Collected data entries
────────────────

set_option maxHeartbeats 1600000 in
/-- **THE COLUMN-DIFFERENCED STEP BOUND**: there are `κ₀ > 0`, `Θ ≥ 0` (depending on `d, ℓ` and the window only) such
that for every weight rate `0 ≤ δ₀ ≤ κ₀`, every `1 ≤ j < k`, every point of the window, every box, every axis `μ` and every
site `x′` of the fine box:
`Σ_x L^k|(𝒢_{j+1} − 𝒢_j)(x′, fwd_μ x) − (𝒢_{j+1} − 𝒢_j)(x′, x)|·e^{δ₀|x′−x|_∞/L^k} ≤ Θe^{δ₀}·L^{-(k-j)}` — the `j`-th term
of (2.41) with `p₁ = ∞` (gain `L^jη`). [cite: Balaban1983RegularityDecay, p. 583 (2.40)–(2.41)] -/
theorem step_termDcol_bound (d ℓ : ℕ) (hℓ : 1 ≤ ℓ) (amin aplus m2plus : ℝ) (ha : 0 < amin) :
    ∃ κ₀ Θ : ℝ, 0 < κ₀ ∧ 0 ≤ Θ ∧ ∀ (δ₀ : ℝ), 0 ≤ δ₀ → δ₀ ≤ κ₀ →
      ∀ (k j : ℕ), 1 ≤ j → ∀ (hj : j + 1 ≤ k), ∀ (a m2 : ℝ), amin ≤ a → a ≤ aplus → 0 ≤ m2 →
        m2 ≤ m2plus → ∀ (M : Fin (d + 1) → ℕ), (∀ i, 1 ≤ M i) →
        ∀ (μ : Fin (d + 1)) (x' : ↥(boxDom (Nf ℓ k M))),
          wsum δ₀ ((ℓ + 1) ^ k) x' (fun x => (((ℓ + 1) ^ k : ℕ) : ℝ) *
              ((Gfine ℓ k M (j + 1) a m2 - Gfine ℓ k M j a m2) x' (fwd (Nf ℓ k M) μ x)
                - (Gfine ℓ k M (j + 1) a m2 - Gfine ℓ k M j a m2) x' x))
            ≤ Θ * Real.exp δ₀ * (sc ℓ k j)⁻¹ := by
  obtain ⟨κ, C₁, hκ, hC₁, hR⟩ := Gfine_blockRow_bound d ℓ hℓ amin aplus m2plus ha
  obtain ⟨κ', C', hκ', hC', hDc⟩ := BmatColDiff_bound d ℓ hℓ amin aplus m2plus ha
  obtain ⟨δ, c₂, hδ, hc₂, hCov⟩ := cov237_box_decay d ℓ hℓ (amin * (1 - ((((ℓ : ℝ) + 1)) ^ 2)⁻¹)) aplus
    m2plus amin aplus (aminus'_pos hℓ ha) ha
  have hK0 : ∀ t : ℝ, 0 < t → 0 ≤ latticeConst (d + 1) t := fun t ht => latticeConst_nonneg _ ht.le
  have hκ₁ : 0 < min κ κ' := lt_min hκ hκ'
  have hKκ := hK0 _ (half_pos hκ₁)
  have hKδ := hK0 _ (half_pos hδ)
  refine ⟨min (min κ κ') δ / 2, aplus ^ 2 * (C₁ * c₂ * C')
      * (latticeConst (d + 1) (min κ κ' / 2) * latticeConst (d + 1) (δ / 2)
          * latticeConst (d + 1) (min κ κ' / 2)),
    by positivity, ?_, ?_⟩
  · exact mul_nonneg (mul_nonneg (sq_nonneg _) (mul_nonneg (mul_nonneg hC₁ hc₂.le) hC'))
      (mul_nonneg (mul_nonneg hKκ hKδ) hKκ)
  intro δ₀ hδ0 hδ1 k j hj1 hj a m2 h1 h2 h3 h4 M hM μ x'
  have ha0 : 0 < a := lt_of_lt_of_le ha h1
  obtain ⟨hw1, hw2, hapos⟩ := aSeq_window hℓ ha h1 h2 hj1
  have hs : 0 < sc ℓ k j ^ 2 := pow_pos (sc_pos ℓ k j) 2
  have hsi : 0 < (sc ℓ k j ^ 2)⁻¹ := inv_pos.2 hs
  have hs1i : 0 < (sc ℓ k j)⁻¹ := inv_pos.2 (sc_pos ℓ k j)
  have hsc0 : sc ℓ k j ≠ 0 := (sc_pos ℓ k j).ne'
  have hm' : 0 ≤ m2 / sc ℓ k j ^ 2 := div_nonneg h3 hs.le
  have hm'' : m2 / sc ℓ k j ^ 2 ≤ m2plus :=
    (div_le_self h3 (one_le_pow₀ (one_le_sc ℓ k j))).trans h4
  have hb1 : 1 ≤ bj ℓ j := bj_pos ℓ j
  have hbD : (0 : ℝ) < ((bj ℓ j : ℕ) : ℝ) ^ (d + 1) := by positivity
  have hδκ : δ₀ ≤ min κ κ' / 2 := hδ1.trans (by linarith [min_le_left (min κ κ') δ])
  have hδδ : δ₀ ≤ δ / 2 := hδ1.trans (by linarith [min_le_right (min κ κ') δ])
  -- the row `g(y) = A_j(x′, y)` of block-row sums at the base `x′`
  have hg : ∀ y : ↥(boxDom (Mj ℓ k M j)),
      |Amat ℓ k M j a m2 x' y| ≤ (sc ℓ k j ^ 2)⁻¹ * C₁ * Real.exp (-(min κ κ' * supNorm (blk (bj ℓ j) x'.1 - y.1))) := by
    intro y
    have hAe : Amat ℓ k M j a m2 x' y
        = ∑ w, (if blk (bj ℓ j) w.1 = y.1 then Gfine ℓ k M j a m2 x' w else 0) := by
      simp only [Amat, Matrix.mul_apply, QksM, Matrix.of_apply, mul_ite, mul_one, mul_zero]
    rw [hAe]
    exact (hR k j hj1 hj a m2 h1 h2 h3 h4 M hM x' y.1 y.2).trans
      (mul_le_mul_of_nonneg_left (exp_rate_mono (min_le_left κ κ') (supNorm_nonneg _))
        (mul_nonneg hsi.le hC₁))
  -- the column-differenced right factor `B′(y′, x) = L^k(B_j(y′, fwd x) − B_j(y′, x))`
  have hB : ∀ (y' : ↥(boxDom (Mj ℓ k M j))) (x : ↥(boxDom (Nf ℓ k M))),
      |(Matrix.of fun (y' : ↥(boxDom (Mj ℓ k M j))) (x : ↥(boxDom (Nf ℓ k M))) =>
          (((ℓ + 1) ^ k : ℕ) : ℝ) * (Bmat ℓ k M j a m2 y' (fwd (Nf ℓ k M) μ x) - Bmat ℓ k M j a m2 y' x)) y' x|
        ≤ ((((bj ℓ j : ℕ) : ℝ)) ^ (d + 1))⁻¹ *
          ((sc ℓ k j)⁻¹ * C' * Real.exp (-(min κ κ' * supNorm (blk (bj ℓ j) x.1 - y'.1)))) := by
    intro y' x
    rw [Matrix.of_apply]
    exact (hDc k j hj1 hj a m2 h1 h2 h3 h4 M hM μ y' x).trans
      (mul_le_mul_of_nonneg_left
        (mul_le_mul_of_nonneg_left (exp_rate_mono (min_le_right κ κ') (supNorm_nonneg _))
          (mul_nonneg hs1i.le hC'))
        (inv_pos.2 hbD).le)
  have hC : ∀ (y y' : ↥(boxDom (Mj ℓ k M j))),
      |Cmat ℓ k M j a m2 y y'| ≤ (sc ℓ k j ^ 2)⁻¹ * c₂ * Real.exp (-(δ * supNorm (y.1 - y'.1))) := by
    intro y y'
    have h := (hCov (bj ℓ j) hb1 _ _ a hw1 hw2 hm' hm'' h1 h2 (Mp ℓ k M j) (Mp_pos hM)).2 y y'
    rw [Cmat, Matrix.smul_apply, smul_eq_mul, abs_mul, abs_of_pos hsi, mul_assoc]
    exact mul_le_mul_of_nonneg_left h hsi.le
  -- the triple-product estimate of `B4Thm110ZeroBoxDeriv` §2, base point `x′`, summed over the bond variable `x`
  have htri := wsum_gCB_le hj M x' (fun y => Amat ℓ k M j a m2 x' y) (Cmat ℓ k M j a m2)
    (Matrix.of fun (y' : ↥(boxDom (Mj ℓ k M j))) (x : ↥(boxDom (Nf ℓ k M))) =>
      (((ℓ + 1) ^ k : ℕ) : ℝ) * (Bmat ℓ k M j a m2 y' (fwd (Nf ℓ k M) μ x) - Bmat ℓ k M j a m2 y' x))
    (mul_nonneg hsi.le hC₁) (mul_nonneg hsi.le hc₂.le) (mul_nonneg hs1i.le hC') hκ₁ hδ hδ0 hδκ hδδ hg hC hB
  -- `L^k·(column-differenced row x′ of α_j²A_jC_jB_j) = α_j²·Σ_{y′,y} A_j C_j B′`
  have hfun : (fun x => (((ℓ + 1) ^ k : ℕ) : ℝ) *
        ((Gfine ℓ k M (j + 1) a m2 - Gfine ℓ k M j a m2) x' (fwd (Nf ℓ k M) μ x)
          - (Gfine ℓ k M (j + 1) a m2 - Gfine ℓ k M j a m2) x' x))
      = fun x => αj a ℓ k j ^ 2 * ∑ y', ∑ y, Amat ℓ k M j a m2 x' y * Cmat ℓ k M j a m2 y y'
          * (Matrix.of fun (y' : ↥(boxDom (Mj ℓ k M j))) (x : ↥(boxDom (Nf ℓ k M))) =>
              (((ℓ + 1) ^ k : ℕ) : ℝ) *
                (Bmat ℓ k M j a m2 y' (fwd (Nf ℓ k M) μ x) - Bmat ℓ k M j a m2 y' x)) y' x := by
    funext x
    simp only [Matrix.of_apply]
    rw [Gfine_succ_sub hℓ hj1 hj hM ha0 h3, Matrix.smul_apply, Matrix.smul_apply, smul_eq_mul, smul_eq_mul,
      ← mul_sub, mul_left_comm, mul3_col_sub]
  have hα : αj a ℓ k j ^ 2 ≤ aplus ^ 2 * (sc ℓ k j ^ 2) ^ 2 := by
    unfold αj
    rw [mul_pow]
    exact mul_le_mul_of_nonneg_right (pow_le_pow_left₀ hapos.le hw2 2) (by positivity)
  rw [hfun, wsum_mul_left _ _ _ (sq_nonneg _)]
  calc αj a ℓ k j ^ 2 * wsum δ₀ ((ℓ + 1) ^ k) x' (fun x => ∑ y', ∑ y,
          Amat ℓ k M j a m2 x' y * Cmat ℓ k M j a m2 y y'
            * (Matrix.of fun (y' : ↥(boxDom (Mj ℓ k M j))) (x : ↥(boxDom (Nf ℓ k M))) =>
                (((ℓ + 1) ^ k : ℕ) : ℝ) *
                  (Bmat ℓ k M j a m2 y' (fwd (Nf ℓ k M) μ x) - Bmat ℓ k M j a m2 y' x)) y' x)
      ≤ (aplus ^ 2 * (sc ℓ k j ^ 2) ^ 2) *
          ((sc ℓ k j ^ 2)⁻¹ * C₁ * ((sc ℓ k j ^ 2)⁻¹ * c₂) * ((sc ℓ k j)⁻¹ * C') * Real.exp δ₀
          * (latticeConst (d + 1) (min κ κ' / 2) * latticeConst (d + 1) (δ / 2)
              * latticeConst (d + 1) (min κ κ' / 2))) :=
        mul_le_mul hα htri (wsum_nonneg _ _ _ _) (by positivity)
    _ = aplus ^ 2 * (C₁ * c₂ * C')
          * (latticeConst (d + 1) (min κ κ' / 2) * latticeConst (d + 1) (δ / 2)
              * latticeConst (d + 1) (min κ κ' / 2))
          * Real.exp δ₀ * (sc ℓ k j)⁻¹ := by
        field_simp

────────────────

* _Try it_:
The lines above, from the first through the one containing "of (2.41) with", must be restated word for word, with nothing added.

* _Output below_:
set_option maxHeartbeats 1600000 in
/-- **THE COLUMN-DIFFERENCED STEP BOUND**: there are `κ₀ > 0`, `Θ ≥ 0` (depending on `d, ℓ` and the window only) such
that for every weight rate `0 ≤ δ₀ ≤ κ₀`, every `1 ≤ j < k`, every point of the window, every box, every axis `μ` and every
site `x′` of the fine box:
`Σ_x L^k|(𝒢_{j+1} − 𝒢_j)(x′, fwd_μ x) − (𝒢_{j+1} − 𝒢_j)(x′, x)|·e^{δ₀|x′−x|_∞/L^k} ≤ Θe^{δ₀}·L^{-(k-j)}` — the `j`-th term
of (2.41) with `p₁ = ∞` (gain `L^jη`). [cite: Balaban1983RegularityDecay, p. 583 (2.40)–(2.41)] -/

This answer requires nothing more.